As a final note, if the text you are parsing makes use of namespaces in addition to other advanced XML features, you’re really better off using the `lxml` library instead of `ElementTree`.  
For instance, `lxml` provides better support for validating documents against a DTD, more complete XPath support, and other advanced XML features.  
This recipe is really just a simple fix to make parsing a little easier.

## 6.8. Interacting with a Relational Database

### Problem

You need to select, insert, or delete rows in a relational database.

### Solution

A common way of representing rows of data in Python is as a sequence of tuples.

In [60]:
stocks = [
        ('GOOG', 100, 490.1),
        ('AAPL', 50, 545.75),
        ('FB', 150, 7.45),
        ('HPQ', 75, 33.2),
]
stocks

[('GOOG', 100, 490.1),
 ('AAPL', 50, 545.75),
 ('FB', 150, 7.45),
 ('HPQ', 75, 33.2)]

Given data in this form, it is relatively straightforward to interact with a relational database using Python’s standard database API, as described in PEP [249](https://www.python.org/dev/peps/pep-0249/).  
If you want to take a closer look at interfacing with databases, check out the [Database Topic Guide](https://wiki.python.org/moin/DatabaseProgramming)
The gist of the API is that all operations on the database are carried out by SQL queries.  
Each row of input or output data is represented by a tuple.  
To illustrate, you can use the `sqlite3` module that comes with Python.  
If you are using a different database like MySql, Postgres, or ODBC, you’ll have to install a third-party module to support it.  
The first step is to connect to the database.  
You can start by calling the `connect()` function, supplying parameters such as the name of the database, hostname, username, password, and other details as needed.

In [61]:
import sqlite3

db = sqlite3.connect('database.db')

Now you can create a cursor and begin working with the data.  
Let's execute a few SQL queries.

To insert a sequence of rows into the data, use a statement like this:

To perform a query, use a statement like this:

In [62]:
for row in db.execute('select * from portfolio'):
    print(row)

('GOOG', 100, 490.1)
('AAPL', 50, 545.75)
('FB', 150, 7.45)
('HPQ', 75, 33.2)


If you want to perform queries that accept user-supplied input parameters, make sure you escape the parameters using `?` like this:

In [63]:
min_price = 100
for row in db.execute('select * from portfolio where price >= ?', (min_price,)):
    print(row)

('GOOG', 100, 490.1)
('AAPL', 50, 545.75)


### Discussion

At a low level, interacting with a database is an extremely straightforward thing to do.  
You simply form SQL statements and feed them to the underlying module to either update the database or retrieve data.  
That said, there are still some tricky details you’ll need to sort out on a case-by-case basis.  
One complication is the mapping of data from the database into Python types.  
For entries such as dates, it is most common to use datetime instances from the date time module, or possibly system timestamps, as used in the time module.  
For numerical data, especially financial data involving decimals, numbers may be represented as `Decimal` instances from the decimal module.  
Unfortunately, the exact mapping varies by database backend so you’ll have to read the associated documentation. 

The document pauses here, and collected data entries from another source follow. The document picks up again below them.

import Summits.Ventures.CertifiedManyBodySolver.Observables.StiffnessApexTransportFermiSeaBoxes
import Literature.MathematicalPhysics.QuantumLattice.HubbardNNNHoppingEnergyDensityMonotone
import Literature.MathematicalPhysics.QuantumLattice.HubbardNNNHoppingEnergyDensityParticleHole
import Literature.MathematicalPhysics.QuantumLattice.HubbardNNNHoppingEnergyDensityConcave
import HarnessLib

/-!
# Ventures/CertifiedManyBodySolver — Observables/StiffnessVirtualStation.lean

HONEST FRAMING: one-sided certified CEILINGS on the uniform flux stiffness (t–t′ f-sum class) at ANY density, read from the TARGET's own ENERGY WINDOW
(one certified energy FLOOR at a coupling below the target, one certified CAP at or above it) and one kernel Fermi-sea row; every leaf is CONDITIONAL on
the rows it names; a ceiling never speaks to the presence of order; not a `T_c` estimate, not a superconductivity verdict; no number of record. Zero
compute, no definition, no claim node, no `sorry`.

Cell `pub/hubbard-fast` (D-0154 (1)(A) «CERTIFICATE REUSE along parameter paths»), seat `hubbard-fast-reuse-2` g9 (`prover-hubbard-fast-reuse-2-g9-0`), path family
«APEX TRANSPORT», line «VIRTUAL STATION»: the REUSE LEMMA in generic form.

THE POINT. hubbard-obs p2's SHARP `U`-CHORD (`torusLimit_negKinetic_le_uchord`, `Observables/StiffnessChordLeaf.lean`) is the variational row at a certified
FLOOR `lo₁ ≤ e(1, t′₁, U₁, n)` (`U₁ < U`) TESTED ON THE TARGET STATE `ω_P` (`P = (t′, U)`, density `n`), with the double occupancy eliminated by the target's own
energy `e(1, t′, U, n) = K₁ + t′K₂ + U·D` (`K₁ = e_{Φ(1,0,0)}(ω_P)`, `K₂ = e_{Φ(0,1,0)}(ω_P)`, `D = e_{Φ(0,0,1)}(ω_P)`):
`U·(lo₁ − K₁ − t′₁K₂) ≤ U·U₁·D ≤ U₁·(hi − K₁ − t′K₂)` for any CAP `e(1, t′, U, n) ≤ hi`, i.e.

  `(U·lo₁ − U₁·hi)/(U − U₁) ≤ K₁ + κ·K₂ = e_{Φ(1,κ,0)}(ω_P)`,  `κ = (U·t′₁ − U₁·t′)/(U − U₁)`  (§1).

So far the tree types this chord only AT certified couplings (`t′ = t′₁ = 0` stations, where `κ = 0`) and then carries the station word UP the `U`-ray (T-mono) or
across `t′` by apex transport (g4/g5 «RAY / MOTT STATION»: a source BELOW the target, lever `κ_A = U₀|t′|/(U − U₀)`). Taken instead AT THE TARGET with the cap
TRANSPORTED DOWN from the next certified coupling `U₂ ≥ U` (`energyDensityTT'_mono_U`; at `n = 1` a `t′ = 0` cap is a cap at every `t′` by evenness +
concavity, §3; at doped densities the caller supplies a cap plane, e.g. the `(8, 7/8, 0)` supergradient cap laws of the j300552 / j300556 nodes), the chord is a
«VIRTUAL STATION» sitting at the target's own coupling: its value `X(U) = (U₁·hi − U·lo₁)/(U − U₁)` DECREASES with `U` between two certified couplings and its lever is
`κ = U₁|t′|/(U − U₁)` (the LOW source coupling `U₁`, not the station `U₀ < U`). A kernel Fermi-sea row `ℓ₂ ≤ e(1, κ₂, 0, n)` on the far side of `2t′`
(`IsTorusLimitOf.energyDensityTT'_le_meanEnergy_hubbardTTPrime` at coupling `(1, κ₂, 0)`, read on `ω_P`) closes it by affinity of `κ ↦ e_{Φ(1,κ,0)}(ω_P)`:
BOTH members live on the target state — no apex step, no source state, no particle–hole witness ⇒ ALL SIDES, either sign of `t′`, any density.

* §1 `hoppingFloor_of_targetUChord` — the floor at the chord hopping on the TARGET class (any `t′₁`, any cap `hi`);
* §2 `ObsStiffnessSeqCeilingAt_of_targetUChord_fermiSeaRow_weighted` (functional master, barycentric weights) and the CLEARED point forms
  `…_left_cleared` (`κ₂ < 2t′ ≤ κ`, the `t′ < 0` side for a `t′₁ = 0` source) / `…_right_cleared` (`κ ≤ 2t′ < κ₂`);
* §3 `n = 1`: `energyDensityTT'_halfFilling_cap_of_tPrime_zero_cap_above` (cap at `(0, U₂)`, `U ≤ U₂` ⇒ cap at `(t′, U)`);
* the BOX theorems (four-corner certificates; the cleared word inequality is bilinear in `(U, t′)` under a `t′`-independent cap) are in the companion
  `Observables/StiffnessVirtualStationBoxes.lean`.

NOT said: nothing here beats an SDP kinetic node AT its own coupling (the chord is an energy-window reading); above the last certified cap of a density the
device is void (no cap to transport); the quality is set by the window `U₁·(cap slack) + U·(floor slack)` over `U − U₁` — low source couplings `U₁` win;
`λ ≠ 0` words are not of this form; no `T > 0`.

References: T. Koma, H. Tasaki, J. Stat. Phys. 76 (1994) 745, §1 [KomaTasaki1994]; D. J. Scalapino, S. R. White, S.-C. Zhang, PRB 47 (1993) 7995, §II
[ScalapinoWhiteZhang1993]; T. Hazra, N. Verma, M. Randeria, PRX 9 (2019) 031049, eqs. (2)–(4) [HazraVermaRanderia2019]; E. H. Lieb, M. Loss, Duke Math. J. 71
(1993) 337, §8 Theorem 8.2 [LiebLoss1993]; R. B. Griffiths, J. Math. Phys. 7 (1966) 1215, §II [Griffiths1966]; E. H. Lieb, F. Y. Wu, Physica A 321 (2003) 1,
§1 eq. (3) [LiebWuPhysicaA2003].
-/

noncomputable section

Another extremely critical complication concerns the formation of SQL statement strings.  
You should never use Python string formatting operators (`%`) or the `.format()` method to create such strings.  
If the values provided to such formatting operators are derived from user input, this opens up your program to a(n) [SQL-injection attack](https://xkcd.com/327/).  
The special `?` wildcard in queries instructs the database backend to use its own string substitution mechanism, which *should* do it safely.
However, there is some inconsistency across database backends with respect to the wildcard.  
Many modules use `?` or `%s`, while others may use a different symbol, such as `:0` or `:1`, to refer to parameters.  
Again, you’ll have to consult the documentation for the database module you’re using.  
The `paramstyle` attribute of a database module also contains information about the quoting style.
For simply pulling data in and out of a database table, using the database API is usually simple enough.  
If you’re doing something more complicated, it may make sense to use a higher-level interface, such as that provided by an object-relational mapper.  
Libraries such as [SQLAlchemy](https://www.sqlalchemy.org/) allow database tables to be described as Python classes and for database operations to be carried out while hiding most of the underlying SQL.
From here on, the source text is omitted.